Solution: I bought a portable dishwasher off of Craigslist and have not complained about the dishes since!!!
Post # 6
Dont sweat the small stuff??? HAHAHAHAHHA thats halarious. I cant even think of something that small to not get all huffy about. Ok sometimes if its a fight about the dishes, i just laugh at him. Like my post. He complains that he doesnt want to eat late, so i dont cook. He comes home hungary and complains about the two pots that are dirty in the sink. Then slams the door running to the first fast food place. I just laugh inside cause as soon as he gets back hes washing both those pots. But because i laugh he has to make me miserable so he throws my clean folded laundry to the floor. Thats when its not so small.
Post # 7
Sometimes when I want to critique something, which honestly is the root of this issue, I have to physically stop and ask myself if this actually will matter later on, or if I am just trying to control the situation.

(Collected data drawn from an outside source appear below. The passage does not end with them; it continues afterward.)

end Literature.MathematicalPhysics.QuantumLattice
/-- ★★★ **THE TORUS-vs-`ℤ^{d+1}` TWIN FOR KING's FREE COVARIANCE**: for every period vector `K` with `K_μ ≥ L` for all `μ`, every `c ≥ 0`, `m² > 0` and all sites
`x, y`, `|(lapF K c m²)⁻¹(x,y) − K_∞(w₀)| ≤ (2∕m²)·periodConst(κ_F∕2) d·e^{−(κ_F∕4)·L}`, `w₀` the centred representative of `x̃ − ỹ` — the finite-volume covariance equals the
infinite-volume kernel up to an error EXPONENTIALLY SMALL IN THE VOLUME, uniformly in the sites. [cite: Balaban1984PropagatorsI, p.36 l.20–23, p.38 (1.126); King1986, (4.4) p.670,
§4 p.670 l.8–13; Balaban1983RegularityDecay, (2.43) p.584] -/
theorem abs_lapF_inv_sub_freeKer_le (hc : 0 ≤ c) (hm : 0 < m2) {L : ℕ} (hL : ∀ i, L ≤ K i) (x y : Tor K) :
    |(lapF K c m2)⁻¹ x y - freeKer c m2 (centredDiff K x y)|
      ≤ 2 / m2 * periodConst (kappaFree c m2 d / 2) d * Real.exp (-(kappaFree c m2 d / 4 * L)) := by
  have h := norm_tsum_freeKerC_sub_le (P := K) hc hm (one_le_period K) hL (centredDiff_centred K x y)
  rwa [← lapF_inv_eq_tsum_centredDiff K hc hm x y, ← ofReal_freeKer, ← Complex.ofReal_sub, Complex.norm_real, Real.norm_eq_abs] at h

end Twin

/-! ## §3 The thermodynamic limit along cubes -/

section Limit

variable {c m2 : ℝ}

/-- The site `z ∈ ℤ^{d+1}` read on the cube torus `(ℤ∕(N+1))^{d+1}`. [folklore] -/
def cubePt (N : ℕ) (z : Fin (d + 1) → ℤ) : Tor (fun _ : Fin (d + 1) => N + 1) := fun μ => ((z μ : ℤ) : ZMod (N + 1))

Another thing that has helped me keep from nagging or critiquing too much is complimenting him like crazy!! Sounds weird, but if you are a compulsive complimenter, you will find yourself happier with him in general and less likely to get upset if he hogs the remote all afternoon. 🙂
Someone once told me that your SO will meet about 70% of your expectations. You can spend your life trying to change that other 30% (the small stuff), or you can just enjoy the 70% that you have and let the rest take care of itself!
Post # 8
I operate on a “pick your battles” principle, which is probably the same sort of idea. Not everything is worth picking on. My mother told me this when I first moved in with Darling Husband and I thought it made a lot of sense.
Post # 9
For us “Don’t sweat the small stuff” definitely means “choose your battles” That is something I throughly live by. If it isnt gonna matter in a few hours, then don’t fight about it. period. It makes life SO much better when you don’t go LOOKING for a fight about something.
Post # 10
My mom always talked about the “5-year plan” about stuff in general. Is this going to matter in 5 years?

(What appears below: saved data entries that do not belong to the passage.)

/-! ### SAP1c ⟹ AP* -/

/-- **The designated-port inequality SAP1c gives prim-lf-3's AP*.**  If
`μ(c ↔ U, c light) + Σ_l μ(c ↮ U, F_l, p l light) ≤ Σ_l μ(F_l)·I(p l)`, then
`μ(c ↮ U, 1 ≤ |π(U)| ≤ j) + μ(c ↔ U, c light) ≤ Σ_l μ(F_l)·I(p l)`. [this file] -/
theorem apStar_of_sap1c (w : Sym2 (Fin n) → unitInterval) (A U : Finset (Fin n)) (hUA : Disjoint U A) (c : Fin n)
    (j : ℕ) {d : ℕ} (p : Fin d → Fin n) (hpA : ∀ l, p l ∈ A)
    (hobs : ∀ x ∈ U, ∀ v : Fin n, v ∉ U → w s(x, v) ≠ 0 → ∃ l, v = p l)
    (hSAP : (prodBernoulli w).real {ω : BondConfig (Fin n) | (∃ x ∈ U, ω ∈ openConn c x) ∧
          (A.filter fun z => ω ∈ openConn c z).card ≤ j} +
        ∑ l : Fin d, (prodBernoulli w).real {ω : BondConfig (Fin n) | (∀ x ∈ U, ω ∉ openConn c x) ∧
          ((∃ x ∈ U, s(x, p l) ∈ ω) ∧ ∀ m, m < l → ∀ x ∈ U, s(x, p m) ∉ ω) ∧
          (A.filter fun z => ω ∈ openConn (p l) z).card ≤ j} ≤
      ∑ l : Fin d, (prodBernoulli w).real {ω : BondConfig (Fin n) |
          (∃ x ∈ U, s(x, p l) ∈ ω) ∧ ∀ m, m < l → ∀ x ∈ U, s(x, p m) ∉ ω} *
        (prodBernoulli w).real {ω : BondConfig (Fin n) | (A.filter fun z => ω ∈ openConn (p l) z).card ≤ j}) :
    (prodBernoulli w).real {ω : BondConfig (Fin n) | (∀ x ∈ U, ω ∉ openConn c x) ∧
        1 ≤ (A.filter fun z => ∃ x ∈ U, ω ∈ openConn x z).card ∧
        (A.filter fun z => ∃ x ∈ U, ω ∈ openConn x z).card ≤ j} +
      (prodBernoulli w).real {ω : BondConfig (Fin n) | (∃ x ∈ U, ω ∈ openConn c x) ∧
        (A.filter fun z => ω ∈ openConn c z).card ≤ j} ≤
      ∑ l : Fin d, (prodBernoulli w).real {ω : BondConfig (Fin n) |
          (∃ x ∈ U, s(x, p l) ∈ ω) ∧ ∀ m, m < l → ∀ x ∈ U, s(x, p m) ∉ ω} *
        (prodBernoulli w).real {ω : BondConfig (Fin n) | (A.filter fun z => ω ∈ openConn (p l) z).card ≤ j} := by
  refine le_trans ?_ hSAP
  rw [add_comm]
  refine add_le_add le_rfl ?_
  set G : Fin d → Set (BondConfig (Fin n)) := fun l => {ω : BondConfig (Fin n) | (∀ x ∈ U, ω ∉ openConn c x) ∧
    ((∃ x ∈ U, s(x, p l) ∈ ω) ∧ ∀ m, m < l → ∀ x ∈ U, s(x, p m) ∉ ω) ∧
    (A.filter fun z => ω ∈ openConn (p l) z).card ≤ j} with hG
  rw [← CutObserver.measureReal_inter_support w {ω : BondConfig (Fin n) | (∀ x ∈ U, ω ∉ openConn c x) ∧
        1 ≤ (A.filter fun z => ∃ x ∈ U, ω ∈ openConn x z).card ∧
        (A.filter fun z => ∃ x ∈ U, ω ∈ openConn x z).card ≤ j}]
  calc (prodBernoulli w).real ({ω : BondConfig (Fin n) | (∀ x ∈ U, ω ∉ openConn c x) ∧
          1 ≤ (A.filter fun z => ∃ x ∈ U, ω ∈ openConn x z).card ∧
          (A.filter fun z => ∃ x ∈ U, ω ∈ openConn x z).card ≤ j} ∩ {ω | ∀ e ∈ ω, w e ≠ 0})
      ≤ (prodBernoulli w).real (⋃ l : Fin d, G l) := by
        refine measureReal_mono (fun ω hω => ?_) (measure_ne_top _ _)
        obtain ⟨⟨hc, h1, hj⟩, hω⟩ := hω
        obtain ⟨l, hl⟩ := exists_firstOpen_light w A U hUA j p hpA hobs hω h1 hj
        exact mem_iUnion.2 ⟨l, hc, hl⟩
    _ ≤ ∑ l : Fin d, (prodBernoulli w).real (G l) := measureReal_iUnion_fintype_le _

/-! ### AP* ⟹ set-champion stability for a dominating witness -/

/-- **AP* with a port-dominating witness gives `CS_w(U, c)`.**  If
`μ(c ↮ U, 1 ≤ |π(U)| ≤ j) + μ(c ↔ U, c light) ≤ Σ_l μ(F_l)·I(p l)` (AP*) and `I(p l) ≤ I(c)` for every port, then
`μ(c ↮ U, 1 ≤ |π(U)| ≤ j) ≤ μ(c ↮ U, |π(c)| ≤ j)`.  (`Σ_l μ(F_l) ≤ 1` and `I(c) = μ(c ↮ U, c light) + μ(c ↔ U, c light)`.)
[this file] -/
theorem setCS_of_apStar (w : Sym2 (Fin n) → unitInterval) (A U : Finset (Fin n)) (c : Fin n) (j : ℕ) {d : ℕ}
    (p : Fin d → Fin n)
    (hAP : (prodBernoulli w).real {ω : BondConfig (Fin n) | (∀ x ∈ U, ω ∉ openConn c x) ∧
          1 ≤ (A.filter fun z => ∃ x ∈ U, ω ∈ openConn x z).card ∧
          (A.filter fun z => ∃ x ∈ U, ω ∈ openConn x z).card ≤ j} +
        (prodBernoulli w).real {ω : BondConfig (Fin n) | (∃ x ∈ U, ω ∈ openConn c x) ∧
          (A.filter fun z => ω ∈ openConn c z).card ≤ j} ≤
      ∑ l : Fin d, (prodBernoulli w).real {ω : BondConfig (Fin n) |
          (∃ x ∈ U, s(x, p l) ∈ ω) ∧ ∀ m, m < l → ∀ x ∈ U, s(x, p m) ∉ ω} *
        (prodBernoulli w).real {ω : BondConfig (Fin n) | (A.filter fun z => ω ∈ openConn (p l) z).card ≤ j})
    (hdom : ∀ l : Fin d,
      (prodBernoulli w).real {ω : BondConfig (Fin n) | (A.filter fun z => ω ∈ openConn (p l) z).card ≤ j} ≤
        (prodBernoulli w).real {ω : BondConfig (Fin n) | (A.filter fun z => ω ∈ openConn c z).card ≤ j}) :
    (prodBernoulli w).real {ω : BondConfig (Fin n) | (∀ x ∈ U, ω ∉ openConn c x) ∧
        1 ≤ (A.filter fun z => ∃ x ∈ U, ω ∈ openConn x z).card ∧
        (A.filter fun z => ∃ x ∈ U, ω ∈ openConn x z).card ≤ j} ≤
      (prodBernoulli w).real {ω : BondConfig (Fin n) | (∀ x ∈ U, ω ∉ openConn c x) ∧
        (A.filter fun z => ω ∈ openConn c z).card ≤ j} := by
  set Ic := (prodBernoulli w).real {ω : BondConfig (Fin n) | (A.filter fun z => ω ∈ openConn c z).card ≤ j} with hIc
  -- `I(c)` splits along `{c ↮ U}`
  have hsplit : Ic = (prodBernoulli w).real {ω : BondConfig (Fin n) | (∀ x ∈ U, ω ∉ openConn c x) ∧
        (A.filter fun z => ω ∈ openConn c z).card ≤ j} +
      (prodBernoulli w).real {ω : BondConfig (Fin n) | (∃ x ∈ U, ω ∈ openConn c x) ∧
        (A.filter fun z => ω ∈ openConn c z).card ≤ j} := by
    have e1 : {ω : BondConfig (Fin n) | (∀ x ∈ U, ω ∉ openConn c x) ∧
        (A.filter fun z => ω ∈ openConn c z).card ≤ j} =
        {ω : BondConfig (Fin n) | (A.filter fun z => ω ∈ openConn c z).card ≤ j} ∩
          {ω | ∀ x ∈ U, ω ∉ openConn c x} := by
      ext ω; simp only [mem_setOf_eq, mem_inter_iff]; tauto
    have e2 : {ω : BondConfig (Fin n) | (∃ x ∈ U, ω ∈ openConn c x) ∧
        (A.filter fun z => ω ∈ openConn c z).card ≤ j} =
        {ω : BondConfig (Fin n) | (A.filter fun z => ω ∈ openConn c z).card ≤ j} \
          {ω | ∀ x ∈ U, ω ∉ openConn c x} := by
      ext ω; simp only [mem_setOf_eq, mem_sdiff, not_forall, not_not, exists_prop]; tauto
    rw [e1, e2, measureReal_inter_add_sdiff (MeasurableSet.of_discrete)]
  -- the averaged sum is at most `I(c)`
  have hsum : ∑ l : Fin d, (prodBernoulli w).real {ω : BondConfig (Fin n) |
          (∃ x ∈ U, s(x, p l) ∈ ω) ∧ ∀ m, m < l → ∀ x ∈ U, s(x, p m) ∉ ω} *
        (prodBernoulli w).real {ω : BondConfig (Fin n) | (A.filter fun z => ω ∈ openConn (p l) z).card ≤ j} ≤ Ic := by
    calc ∑ l : Fin d, (prodBernoulli w).real {ω : BondConfig (Fin n) |
            (∃ x ∈ U, s(x, p l) ∈ ω) ∧ ∀ m, m < l → ∀ x ∈ U, s(x, p m) ∉ ω} *
          (prodBernoulli w).real {ω : BondConfig (Fin n) | (A.filter fun z => ω ∈ openConn (p l) z).card ≤ j}
        ≤ ∑ l : Fin d, (prodBernoulli w).real {ω : BondConfig (Fin n) |
            (∃ x ∈ U, s(x, p l) ∈ ω) ∧ ∀ m, m < l → ∀ x ∈ U, s(x, p m) ∉ ω} * Ic :=
          Finset.sum_le_sum fun l _ => mul_le_mul_of_nonneg_left (hdom l) measureReal_nonneg
      _ = (∑ l : Fin d, (prodBernoulli w).real {ω : BondConfig (Fin n) |
            (∃ x ∈ U, s(x, p l) ∈ ω) ∧ ∀ m, m < l → ∀ x ∈ U, s(x, p m) ∉ ω}) * Ic := by rw [Finset.sum_mul]
      _ ≤ 1 * Ic := mul_le_mul_of_nonneg_right (sum_real_setFirstOpen_le_one w U p) measureReal_nonneg
      _ = Ic := one_mul _
  have key := hAP.trans hsum
  rw [hsplit] at key
  linarith

/-- **SAP1c with a port-dominating witness gives `CS_w(U, c)`** (`apStar_of_sap1c` + `setCS_of_apStar`).  In particular, with
`c` a champion of `G − o` this is the `hCS` input of `Theorems.cil_of_setGap_deleted` for a light relay-neighboured star `U`
of the observer `o`. [this file] -/
theorem setCS_of_sap1c (w : Sym2 (Fin n) → unitInterval) (A U : Finset (Fin n)) (hUA : Disjoint U A) (c : Fin n)
    (j : ℕ) {d : ℕ} (p : Fin d → Fin n) (hpA : ∀ l, p l ∈ A)
    (hobs : ∀ x ∈ U, ∀ v : Fin n, v ∉ U → w s(x, v) ≠ 0 → ∃ l, v = p l)
    (hSAP : (prodBernoulli w).real {ω : BondConfig (Fin n) | (∃ x ∈ U, ω ∈ openConn c x) ∧
          (A.filter fun z => ω ∈ openConn c z).card ≤ j} +
        ∑ l : Fin d, (prodBernoulli w).real {ω : BondConfig (Fin n) | (∀ x ∈ U, ω ∉ openConn c x) ∧
          ((∃ x ∈ U, s(x, p l) ∈ ω) ∧ ∀ m, m < l → ∀ x ∈ U, s(x, p m) ∉ ω) ∧
          (A.filter fun z => ω ∈ openConn (p l) z).card ≤ j} ≤
      ∑ l : Fin d, (prodBernoulli w).real {ω : BondConfig (Fin n) |
          (∃ x ∈ U, s(x, p l) ∈ ω) ∧ ∀ m, m < l → ∀ x ∈ U, s(x, p m) ∉ ω} *
        (prodBernoulli w).real {ω : BondConfig (Fin n) | (A.filter fun z => ω ∈ openConn (p l) z).card ≤ j})
    (hdom : ∀ l : Fin d,
      (prodBernoulli w).real {ω : BondConfig (Fin n) | (A.filter fun z => ω ∈ openConn (p l) z).card ≤ j} ≤
        (prodBernoulli w).real {ω : BondConfig (Fin n) | (A.filter fun z => ω ∈ openConn c z).card ≤ j}) :
    (prodBernoulli w).real {ω : BondConfig (Fin n) | (∀ x ∈ U, ω ∉ openConn c x) ∧
        1 ≤ (A.filter fun z => ∃ x ∈ U, ω ∈ openConn x z).card ∧
        (A.filter fun z => ∃ x ∈ U, ω ∈ openConn x z).card ≤ j} ≤
      (prodBernoulli w).real {ω : BondConfig (Fin n) | (∀ x ∈ U, ω ∉ openConn c x) ∧
        (A.filter fun z => ω ∈ openConn c z).card ≤ j} :=
  setCS_of_apStar w A U c j p (apStar_of_sap1c w A U hUA c j p hpA hobs hSAP) hdom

Sounds like a “5-hour plan” could work with a relationship…in 5 hours, will it matter?
Post # 11
I agree with the compulsive complimenting! It sounds weird but with the small stuff I a) take a deep breath and think about whether it really matters…if it’s a one-time minor annoyance versus a long-term pattern and b) use encouragement of positive behavior and do not nag him. Saying, “wow, thank you so much for getting the dishes done so quickly, honey!” gets far better results with my Fiance than “do the dishes, dammit!”
This article from a few years ago about how a woman “trained” her husband is pretty funny but also, er, kinda true: http://www.nytimes.com/2006/06/25/fashion/25love.html
Post # 12
What a nice post! I’ve lived with my SO for 3 years already but I still have not mastered the “don’t sweat the small stuff” concept.
To me it definitely means “choose your battles” and also keep in mind there are only so many ultimatums you can give. My mom always taught me the importants of this (especially for becoming a wife and someday a mom) but I never truely understood. I realized I was fighting for every single issue that wasn’t to my liking whether it was about decision, values or roles or personla bad habits (like I hate that my SO smokes, eats unhealthy, stocks porn all over his computer grrrrrrr!). Everything DID seem as significant to me and even when we got through one problem something else would bother me and I’d be consumed.
I agree there will be major things that must be discussed or I can’t sleep well at night but I think trying to minimize what is considered a “major thing” does keep life peaceful!
Post # 13
@ginandtonic That article is great. Just read it and loved it.
My hubby doesn’t have issues with “the small stuff”, but I certainly do…working on it!!! It’s difficult..lol
Post # 14
For us it’s about picking battles too, and not overreacting – for example, arguing because he left his dirty socks on the floor AGAIN is not the hill I want to die on. I considered putting them on his pillow to get the idea across, but it wasn’t worth it. I simply stopped putting laundry in the washing machine that wasn’t in the laundry basket (ie, his socks). When he ran out of clean socks, he got the idea. No fuss, no muss and it’s not a problem anymore.
For him, I know that he bites his tongue when I decide to have ice cream for supper. It’s not like I do it all the time, but I know that he hates it because it’s unhealthy and doesn’t say anything. He eats something healthy and I have ice cream and the world somehow keeps turning.
Post # 15
It means that I don’t get POed about the dishtowel never getting hung back up or the trashbag that never gets replaced when he takes it out. For him it means he doesn’t fuss over laundry that takes me forever to fold.